Anderson: So what have all your creative people come up with, then? What’s different in your basic technology versus 50 years ago?
Musk: I can’t tell you much. We have essentially no patents in SpaceX. Our primary long-term competition is in China—if we published patents, it would be farcical, because the Chinese would just use them as a recipe book. [Wired]
This is probably a smart idea, but it illustrates the advantages of a working patent system. The inventions and advances that Space-X develops are kept secret. Engineers and scientists around the world can’t look at what they did, think of alternatives or better processes, or license technology and add new innovations on top of it. Without a working patent system, innovators have to obscure what they discover and, as Musk does, say very little. This slows down the progress of science.

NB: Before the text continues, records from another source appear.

/-
Copyright (c) 2026 the pub-hodgecm-mathlib formalisation cell (harness21).  Prover seat hodgecm-mathlib-K2Liu-p09 (g8), Track B «K2-LIT» ∕ hLiu418
#184♮, Road I v3, unit U5 «THE CLOSE»: the `hT₁ hT₂` LEVI-COVARIANCE row of the #42F′ face — ONE coefficient-transport lemma for every continuous,
left-`H(L⁺)`-invariant form (LEAD F0P6-plan (g14) BATCH #98 (3)).  THEOREMS ONLY.  2026-09-04.
-/
import Summits.HodgeConjecture.HodgeConjecture.Theorems.K2LiuFourierCoeffDeltaContinuous     -- ★ `exists_bound_mul_of_unipDeltaRat_invariant` (+ ★ Φ1 weight independence)
import Summits.HodgeConjecture.HodgeConjecture.Theorems.K2LiuUnipDeltaConjMeasurePreserving   -- ★ `measurePreserving_conj`, `lintegral_comp_eq_of_isCoveringWeight` (+ `exists_conj_mulEquiv`, `isCoveringWeight_comp`)
import Summits.HodgeConjecture.HodgeConjecture.Theorems.K2LiuSiegelLeviConjUnipDeltaChar      -- ★ Φ2: `unipDeltaChar_conj_eq`, `conj_mem_unipDelta`, `exists_rat_levi_blocks`
import HarnessLib

/-!
# K2_Liu road (hLiu418 = stmt-HodgeConjecture-24832), Road I v3, unit U5: LEVI TRANSPORT OF THE UNIPOTENT FOURIER COEFFICIENTS —
# `φ_S(p⁻¹·h) = φ_{D₀ S A₀⁻¹}(h)` for a rational Siegel element `p` with Levi blocks `(A₀, D₀)` and ANY continuous left-`H(L⁺)`-invariant `φ`

Cell `pub/hodgecm-mathlib` (D-0151), Track B, build stream 29; helper lane, count-neutral.  The #42F′ face (FACE-D′ ★ p862586 ED. 6 :113–119; FACE-L″) asks, for
BOTH linear maps `T₁` (residue side) and `T₂` (theta side), for the automorphy of their hermitian Fourier coefficients under the rational Levi:
`coeff ((γ^σ)ᵀ β γ) ∘ T_i = R γ ∘ (coeff β ∘ T_i) ∘ S γ` with `R γ :=` left-translation by the rational Levi element and `S γ := id` (desk K2E5-r02 (g6)'s reading).
Both rows follow from ONE statement about the coefficient functionals ★ Φ1 `fourierCoeffDelta νN β S φ h = (∫β)⁻¹ • ∫ β(u) • (conj ψ_S(u) · φ(u h)) dνN(u)`,
valid for EVERY continuous, left-`H(L⁺)`-invariant `φ : H(𝔸) → ℂ` — which `T₁ x` is by ★ U5-0c clause (c) and `T₂ x` is by ★ p862640
`K2LiuLineThetaFunctionalOfRecord.continuous_thetaFunctional ∕ thetaFunctional_ratH_mul`:

* **`fourierCoeffDelta_rat_siegel_inv_mul`** — for `p ∈ P_Δ(𝔸) ∩ H(L⁺)` with rational Levi blocks `a = A₀ ⊗ 1` (`= deltaBlock p`) and `d = D₀ ⊗ 1` (the `(2,2)`
  frame block) — ★ `exists_rat_levi_blocks` supplies them for every rational Siegel `p` —, a Haar measure `νN` on `N_Δ(𝔸)`, an `N_Δ(L⁺)`-covering weight `β` of
  finite mass, and `φ` continuous and left-`H(L⁺)`-invariant:  `φ_S(p⁻¹ · h) = φ_{D₀ S A₀⁻¹}(h)` for every index `S ∈ M_n(L)` and every `h ∈ H(𝔸)`.
  PROOF (Tan §3 ∕ Mœglin–Waldspurger I.2.6, three ★ bricks): `φ(u p⁻¹ h) = φ(p⁻¹ · (p u p⁻¹) h) = φ((p u p⁻¹) h)` (left-invariance under the rational `p⁻¹`);
  the substitution `v = p u p⁻¹` preserves `νN` (★ `measurePreserving_conj`: a rational element normalising `N_Δ` preserves every Haar measure of `N_Δ(𝔸)`),
  carries `ψ_S(u) = ψ_S(p⁻¹ v p) = ψ_{D₀ S A₀⁻¹}(v)` (★ Φ2 `unipDeltaChar_conj_eq`) and the weight to `β′ = β(p⁻¹ · p)`, again an `N_Δ(L⁺)`-covering weight of the
  same mass (★ `isCoveringWeight_comp`, ★ `lintegral_comp_eq_of_isCoveringWeight`); finally the coefficient does not depend on the covering weight (★ Φ1 (A2)
  `fourierCoeffDelta_eq_of_isCoveringWeight`; boundedness of `u ↦ φ(u h)` from ★ `exists_bound_mul_of_unipDeltaRat_invariant`).
* `fourierCoeffDelta_rat_siegel_mul` — the same read at `p · h`: `φ_{D₀ S A₀⁻¹}(p · h) = φ_S(h)`.
* §3 **`coeffTransport_apply`** (+ `exists_blocks_coeffTransport`) — the FACE-row shape: for ANY map `T : D → (H(𝔸) → ℂ)` with continuous, left-`H(L⁺)`-invariant values (both `T₁` and `T₂`),
  `fourierCoeffDelta νN β (D₀ S A₀⁻¹) (T x) = (fourierCoeffDelta νN β S (T x)) ∘ (p⁻¹ · )` — the coefficient at the Levi-moved index IS the left-translate of the
  coefficient, uniformly in `x`; the payer's dictionary `coeff β := cf (T_L⁻¹ β)` (★ (c) `exists_linear_fourierCoeffDelta`) and the unitarity relation
  `σ(A₀)ᵀ T_L D₀ = T_L` (★ `exists_rat_levi_blocks`, last clause) turn `β ↦ (γ^σ)ᵀ β γ` into `S ↦ D₀ S A₀⁻¹`.

No definition, no instance, no notation, no named-fact hypothesis, no `sorry`; axioms ⊆ {propext, Classical.choice, Quot.sound}.  HONEST LABEL: HC_CM is proved only
modulo the 7 printed citations (2 remaining named inputs: hLiu418 = stmt-HodgeConjecture-24832, h413 = stmt-HodgeConjecture-24833) until rung 0 closes; this file is a
`--supports stmt-HodgeConjecture-24832` helper and moves no counter.

References: [Tan1999] V. Tan, Canad. J. Math. 51 (1999) §3 (Fourier coefficients along the Siegel unipotent, Levi action on the indices); [MoeglinWaldspurger1995]
C. Mœglin, J.-L. Waldspurger, Cambridge Tracts 113 (1995) I.2.6, II.1.7; [Shimura1997] G. Shimura, Euler Products and Eisenstein Series, §18.1 (18.4)–(18.5);
[KudlaRallis1994] S. Kudla, S. Rallis, Ann. of Math. 140 (1994) §2; [HarrisKudlaSweet1996] §1 (1.11)–(1.12).
-/

set_option autoImplicit false
set_option linter.dupNamespace false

Many of the critics of the patent system have a peculiar idea that there is some powerful advantage to being the first to market for a new idea. There is not. If Space-X gave its recipes away, Chinese and European companies would copy and cut into their market. Maybe eventually US companies would do the same thing (or put flags on something made in China and mark it up). Anyone who thinks that Space-X could successfully sell rockets that were equivalent to or even not a lot better than those being sold by Lockheed has no idea how markets work. There is a nice sounding myth about how “agile” and “innovative” producers will by some magic be able to outcompete larger companies that copy their work and have far greater marketing, production, and distribution systems (and better political connections). That’s not how hardball works.